No início, focava-se apenas na técnica. Só depois avançou para a parte conceptual. ?”É o mais importante, porque não podemos ter ideias se não as soubermos concretizar”, sublinha Filipe Carvalho que, hoje, apenas se dedica à parte criativa. “Já não faço quase nada em termos técnicos, apenas crio os conceitos e depois alguém executa.”
Um filme fictício
Foram esses primeiros filmes que o português enviou, por e-mail, para a Digital Kitchen, o estúdio responsável pelos genéricos de séries como Dexter ou Sete Palmos de Terra, entre outros. Na altura, trabalhava já na produtora Até Ao Fim do Mundo, onde se mantém. “Basicamente disse-lhes: ‘Sou português, faço estas coisas e gostava de trabalhar convosco’. E eles disseram que sim. Foi uma surpresa, porque nem sequer contava que respondessem…” Com a resposta veio também uma proposta de trabalho: um projeto para a Microsoft, envolvendo uma equipa de dezenas de pessoas, em todo o mundo.
Três anos depois, já trabalhava com regularidade para muitos estúdios norte-americanos, propondo genéricos para séries ou ajudando a melhorar a imagem de canais como a FOX ou o TNT. Mas Filipe Carvalho queria mais. O seu objetivo era chegar ao cinema, um mercado muito fechado. Mais uma vez, resolveu arriscar. “Durante o dia continuava com o meu trabalho normal mas as minhas noites, durante alguns meses, foram passadas a criar o projeto The Architect.” Construiu o genérico de um filme fictício, com um elenco de luxo com nomes como Kevin Spacey, Philip Seymour Hoffman e Javier Bardem, com produção de George Clooney e Steven Soderbergh, Gus Van Sant como argumentista e David Fincher a realizar. “Inventei a história e decidi colocar os nomes de todos os atores e técnicos que admiro.
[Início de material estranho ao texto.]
/-- **the cells ⟹ STD modulo (W⁺ ∧ CSD)**: excluded middle on the SOLVABLE spin-window dial; on the window run ACC₅ over E on ρ|_E (the rank-IH is
field-universal and passes through; W⁺ is handed over; irreducibility and pinned-geometricity of ρ|_E are part of the dial) and descend the weak automorphy E → K by CSD
fed with W⁺ (ϑ := ρ|_E, rank-0 complement); off the window, excluded middle on the form dial over K: SD or LIN verbatim.  (= `childroute.glue.lean`.) -/
theorem std_of_cells (hW : CartanRankSplit.SatakeAvatarExistence) (hCSD : CartanRankSplit.CliffordSolvableDescent)
    (hacc : SpinWindowTransport) (hsd : SelfDualTypeAutomorphy) (hlin : LinearTypeAutomorphy) :
    CartanRankSplit.StandardTypeAutomorphy := by
  intro K _ _ n hcpt h3 hIH ℓ _ ι ρ hirr hgeo hLie hPS hSK hstd
  by_cases hd : IsSolvablySpinWindow ρ
  · obtain ⟨E, _, _, _, hGal, hSolv, ⟨hirrE, hgeoE⟩, hX⟩ := hd
    have hn : 0 < n := by omega
    have autE : ∀ hcptE : Literature.NumberTheory.Automorphic.isCompact_glFiniteIntegralLevel n E, WeakAutomorphic hcptE ι (ρ.restrictField E) := fun hcptE =>
      hacc hW E n hcptE h3 hIH ℓ ι (ρ.restrictField E) hirrE hgeoE hX
    exact hCSD hW K n ℓ ι ρ hirr hgeo hn E hGal hSolv n (ρ.restrictField E) hirrE (trace_restrictField_eq_add_zero ρ E) hn autE hcpt
  · by_cases hf : IsOfSelfDualType ρ
    · exact hsd K n hcpt h3 hIH ℓ ι ρ hirr hgeo hLie hPS hSK hstd hd hf
    · exact hlin K n hcpt h3 hIH ℓ ι ρ hirr hgeo hLie hPS hSK hstd hd hf

/-- **EXACTNESS at the target, as far as the hypothesis-minimal ACC₅ allows**: modulo (W⁺ ∧ CSD), (ACC₅ ∧ SD ∧ LIN) ⟹ STD ⟹ (ACC₅↾STD ∧ SD ∧ LIN). -/
theorem std_sandwich (hW : CartanRankSplit.SatakeAvatarExistence) (hCSD : CartanRankSplit.CliffordSolvableDescent) :
    (SpinWindowTransport ∧ SelfDualTypeAutomorphy ∧ LinearTypeAutomorphy → CartanRankSplit.StandardTypeAutomorphy) ∧
      (CartanRankSplit.StandardTypeAutomorphy → SpinWindowCellExact ∧ SelfDualTypeAutomorphy ∧ LinearTypeAutomorphy) :=
  ⟨fun h => std_of_cells hW hCSD h.1 h.2.1 h.2.2, fun h => ⟨cells_of_std' h, cells_of_std h⟩⟩

/-- **THE FRAME IS THE HOST ROUTE**: the host items ACC, SMALL, CSD, W⁺, FRAME (BY NAME) ⟹ (STD → Langlands), through the host's certified
`CartanRankSplit.closes`. -/
theorem frame_of_host (hacc : CartanRankSplit.AccidentalWindowTransport) (hsmall : CartanRankSplit.SmallTypeTransport)
    (hCSD : CartanRankSplit.CliffordSolvableDescent) (hW : CartanRankSplit.SatakeAvatarExistence) (hF : CartanRankSplit.TensorPrimitiveFrame) :
    StandardTypeFrame := fun hstd =>
  CartanRankSplit.closes hacc hsmall hstd hCSD hW hF

/-- … and FRAME is the GRAND-HOST route KroneckerPrimitivitySplit rev 0 (its items BY NAME, through `KroneckerPrimitivitySplit.closes` — the landed twin's
`frame_of_host`): the frame spelled down to the grand-host's open items. -/
theorem frame_of_grandhost (hlow : KroneckerPrimitivitySplit.LowRankKroneckerTransport) (hhigh : KroneckerPrimitivitySplit.HigherKroneckerTransport) (hFH : KroneckerPrimitivitySplit.HigherLieRankFrame)
    (hacc : CartanRankSplit.AccidentalWindowTransport) (hsmall : CartanRankSplit.SmallTypeTransport)
    (hCSD : CartanRankSplit.CliffordSolvableDescent) (hW : CartanRankSplit.SatakeAvatarExistence) : StandardTypeFrame :=
  frame_of_host hacc hsmall hCSD hW (Summit.Langlands.Langlands.Theorems.MonodromyDichotomyCartanRank.frame_of_host hlow hhigh hCSD hW hFH)

/-- the frame is (trivially) implied by the summit. -/
theorem frame_of_langlands (h : _root_.Langlands) : StandardTypeFrame := fun _ => h

/-- NECESSITY: STD is implied by the summit (clause (B) at a reciprocity datum, conjunct 1 of `Corresponds`). -/
theorem std_of_langlands (h : _root_.Langlands) : CartanRankSplit.StandardTypeAutomorphy := by
  intro K _ _ n hcpt h3 _ ℓ _ ι ρ hirr hgeo _ _ _ _
  obtain ⟨⟨𝓡⟩, h𝓡⟩ := h K
  obtain ⟨π, hL, hcorr⟩ := (h𝓡 𝓡 n (by omega) hcpt).2 ℓ ι ρ hirr hgeo
  exact ⟨π, hL, hcorr.1⟩

/-- NECESSITY of the hypothesis-minimal ACC₅: directly from the summit (its head IS clause (B)'s: irreducible ∧ pinned-geometric). -/
theorem spinWindowTransport_of_langlands (h : _root_.Langlands) : SpinWindowTransport := by
  intro _ K _ _ n hcpt h3 _ ℓ _ ι ρ hirr hgeo _
  obtain ⟨⟨𝓡⟩, h𝓡⟩ := h K
  obtain ⟨π, hL, hcorr⟩ := (h𝓡 𝓡 n (by omega) hcpt).2 ℓ ι ρ hirr hgeo
  exact ⟨π, hL, hcorr.1⟩

/-- … and of the bulk cells (no strengthening anywhere). -/
theorem selfDualTypeAutomorphy_of_langlands (h : _root_.Langlands) : SelfDualTypeAutomorphy :=
  (cells_of_std (std_of_langlands h)).1
/-- LIN is implied by the summit (necessity of the declared residual). -/
theorem linearTypeAutomorphy_of_langlands (h : _root_.Langlands) : LinearTypeAutomorphy :=
  (cells_of_std (std_of_langlands h)).2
Filmei, editei e enviei para Angus Wall, diretor do Elastic, o estúdio que trabalha com David Fincher”. A resposta, mais uma vez, não demorou – e chegou com um toque de humor: “Gostei muito, mas nunca na vida vais conseguir reunir esta gente toda no mesmo filme.” Angus Wall passou o contacto do português aos responsáveis do estúdio, e ele começou de imediato a colaborar nos filmes Thor e The Amazing Spider-Man 2.
De Lisboa rumo ao Cosmos
O processo de trabalho é simples: os estúdios enviam-lhe um episódio piloto ou um guião e Filipe Carvalho cria “um conceito visual”, que pode ou não ser aceite, mas é sempre pago. The Killing, Leftovers, Extant ou Game of Thrones foram algumas das séries para as quais já trabalhou, como pode ser visto no seu site pessoal (randomthoughtpattern.com). “Gostam de ter várias propostas, para terem escolha. É perfeito para eles e perfeito para mim.” Os estúdios apreciam o seu “olhar europeu”. Algumas das suas ideias são depois adaptadas mas outras são usadas tal e qual as concebeu, como sucedeu na série documental Cosmos: A Spacetime Odyssey, uma continuação do original de Carl Sagan. “Foi fantástico porque sou um enorme fã de Carl Sagan desde miúdo e quando me contactaram disseram especificamente não se tratar de um concurso. Queriam mesmo que fosse eu a fazer e havia todas as condições para criar algo em grande.” O conceito do programa consiste numa viagem do grande cosmos do universo até aos diversos microcosmos da vida e era preciso passar isso no genérico. “Consegui criar uma justaposição de imagens que, de uma forma muito metafórica, fazia passar essa ideia. A série foi um sucesso e a nomeação para o Emmy ajudou muito”, reconhece. A partir daí, o designer tornou-se, ele próprio, numa espécie de estrela. Na próxima semana, por exemplo, será o primeiro português a subir ao palco principal do OFFF, em Barcelona, um dos maiores festivais de criativos do mundo, onde dará uma conferência, a 29 de maio. E pensar que tudo começou com um simples e-mail.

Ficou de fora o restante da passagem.